Some recent economic analyses that allow for the possibility that trade deficits may persist and not rebalance automatically are more in line with U.S. realities. These analyses show that by imposing tariffs on exporting countries, the United States can improve economic conditions, increase fiscal revenues, and impose large losses on the countries subject to tariffs even if the other side retaliates comprehensively.
In this sense, analyses of what economists call “tariff burden attribution” show that a large portion of the tariff burden is “borne” by the countries on which we impose tariffs. Countries with large trade surpluses are quite inflexible—they can’t find other sources of demand to replace the U.S. market. Instead, they have no choice but to export, and the United States is the world’s largest consumer market. In contrast, the United States has many alternatives: we can produce products domestically, or we can buy products from countries that treat us fairly, rather than from countries that take advantage of us. This difference in bargaining power means that other countries end up bearing the cost of tariffs.
In 2018-2019, China borne the cost of President Trump’s historic tariffs through currency depreciation, which meant that the Chinese people became poorer and had less purchasing power on the global stage. The tariff revenues paid by China were used to finance President Trump’s tax cuts for American workers and businesses. This time, tariffs will help finance tax cuts and reduce the fiscal deficit.
Tax cuts for the American people, financed in part by revenue provided by foreigners, will usher in President Trump’s new golden age of economic growth, vitality, and unprecedented opportunity. Reducing the fiscal deficit will help lower U.S. Treasury bond rates, which will in turn lower mortgage rates and consumer credit card rates, stimulating economic prosperity.
It is important to note that tariffs are not just about raising fiscal revenue. For example, the President’s reciprocal tariffs are designed to address tariff and non-tariff barriers and other forms of unfair competitive practices such as currency manipulation, dumping, and subsidies to gain unfair advantage. Raising fiscal revenue is a nice side effect, and if part of it is used to reduce taxes, it can be a powerful boost to competitiveness and U.S. exports.

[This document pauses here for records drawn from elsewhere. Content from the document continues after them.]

import Summits.QuantumFields.BalabanUV.Beta.EriceRemainderEnclosureHistoryAutonomyComparisonAgeCompositionTwoClusterLevels
import Summits.QuantumFields.BalabanUV.Beta.EriceRemainderEnclosureHistoryAutonomyComparisonAgeCompositionOldTripleCapC22
import Summits.QuantumFields.BalabanUV.Beta.EriceRemainderEnclosureHistoryAutonomyComparisonAgeCompositionOldTripleCapC23
import Summits.QuantumFields.BalabanUV.Beta.EriceRemainderEnclosureHistoryAutonomyComparisonAgeCompositionOldTripleCapC32
import Summits.QuantumFields.BalabanUV.Beta.EriceRemainderEnclosureHistoryAutonomyComparisonAgeCompositionOldTripleCapC24
import Summits.QuantumFields.BalabanUV.Beta.EriceRemainderEnclosureHistoryAutonomyComparisonAgeCompositionOldTripleCapC42
import Summits.QuantumFields.BalabanUV.Beta.EriceRemainderEnclosureHistoryAutonomyComparisonAgeCompositionOldTripleCapC33
import Summits.QuantumFields.BalabanUV.Beta.EriceRemainderEnclosureHistoryAutonomyComparisonAgeCompositionOldTripleCapC34
import Summits.QuantumFields.BalabanUV.Beta.EriceRemainderEnclosureHistoryAutonomyComparisonAgeCompositionOldTripleCapC43
import Summits.QuantumFields.BalabanUV.Beta.EriceRemainderEnclosureHistoryAutonomyComparisonAgeCompositionOldTripleCapC44
import Summits.QuantumFields.BalabanUV.Beta.EriceRemainderEnclosureHistoryAutonomyComparisonAgeCompositionOldTripleCapC28
import Summits.QuantumFields.BalabanUV.Beta.EriceRemainderEnclosureHistoryAutonomyComparisonAgeCompositionOldTripleCapC82
import Summits.QuantumFields.BalabanUV.Beta.EriceRemainderEnclosureHistoryAutonomyComparisonAgeCompositionOldTripleCapC38
import Summits.QuantumFields.BalabanUV.Beta.EriceRemainderEnclosureHistoryAutonomyComparisonAgeCompositionOldTripleCapC83
import Summits.QuantumFields.BalabanUV.Beta.EriceRemainderEnclosureHistoryAutonomyComparisonAgeCompositionOldTripleCapC48
import Summits.QuantumFields.BalabanUV.Beta.EriceRemainderEnclosureHistoryAutonomyComparisonAgeCompositionOldTripleCapC84
import Summits.QuantumFields.BalabanUV.Beta.EriceRemainderEnclosureHistoryAutonomyComparisonAgeCompositionOldTripleCapC88
import Summits.QuantumFields.BalabanUV.Beta.EriceRemainderEnclosureHistoryAutonomyComparisonAgeCompositionOldTripleCapC2G
import Summits.QuantumFields.BalabanUV.Beta.EriceRemainderEnclosureHistoryAutonomyComparisonAgeCompositionOldTripleCapCG2
import Summits.QuantumFields.BalabanUV.Beta.EriceRemainderEnclosureHistoryAutonomyComparisonAgeCompositionOldTripleCapC3G
import Summits.QuantumFields.BalabanUV.Beta.EriceRemainderEnclosureHistoryAutonomyComparisonAgeCompositionOldTripleCapCG3
import Summits.QuantumFields.BalabanUV.Beta.EriceRemainderEnclosureHistoryAutonomyComparisonAgeCompositionOldTripleCapC4G
import Summits.QuantumFields.BalabanUV.Beta.EriceRemainderEnclosureHistoryAutonomyComparisonAgeCompositionOldTripleCapCG4
import Summits.QuantumFields.BalabanUV.Beta.EriceRemainderEnclosureHistoryAutonomyComparisonAgeCompositionOldTripleCapC8G
import Summits.QuantumFields.BalabanUV.Beta.EriceRemainderEnclosureHistoryAutonomyComparisonAgeCompositionOldTripleCapCG8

Burden sharing allows the United States to continue to lead the free world for decades to come. It's not just about fairness, it's about viability. If we don't rebuild our manufacturing sector, we will be less able to provide the guarantees we need for our own security and to prop up our financial markets. The world can still enjoy the U.S. defense umbrella and trading system, but it must start paying for them. Thank you, and I'll be happy to take some questions.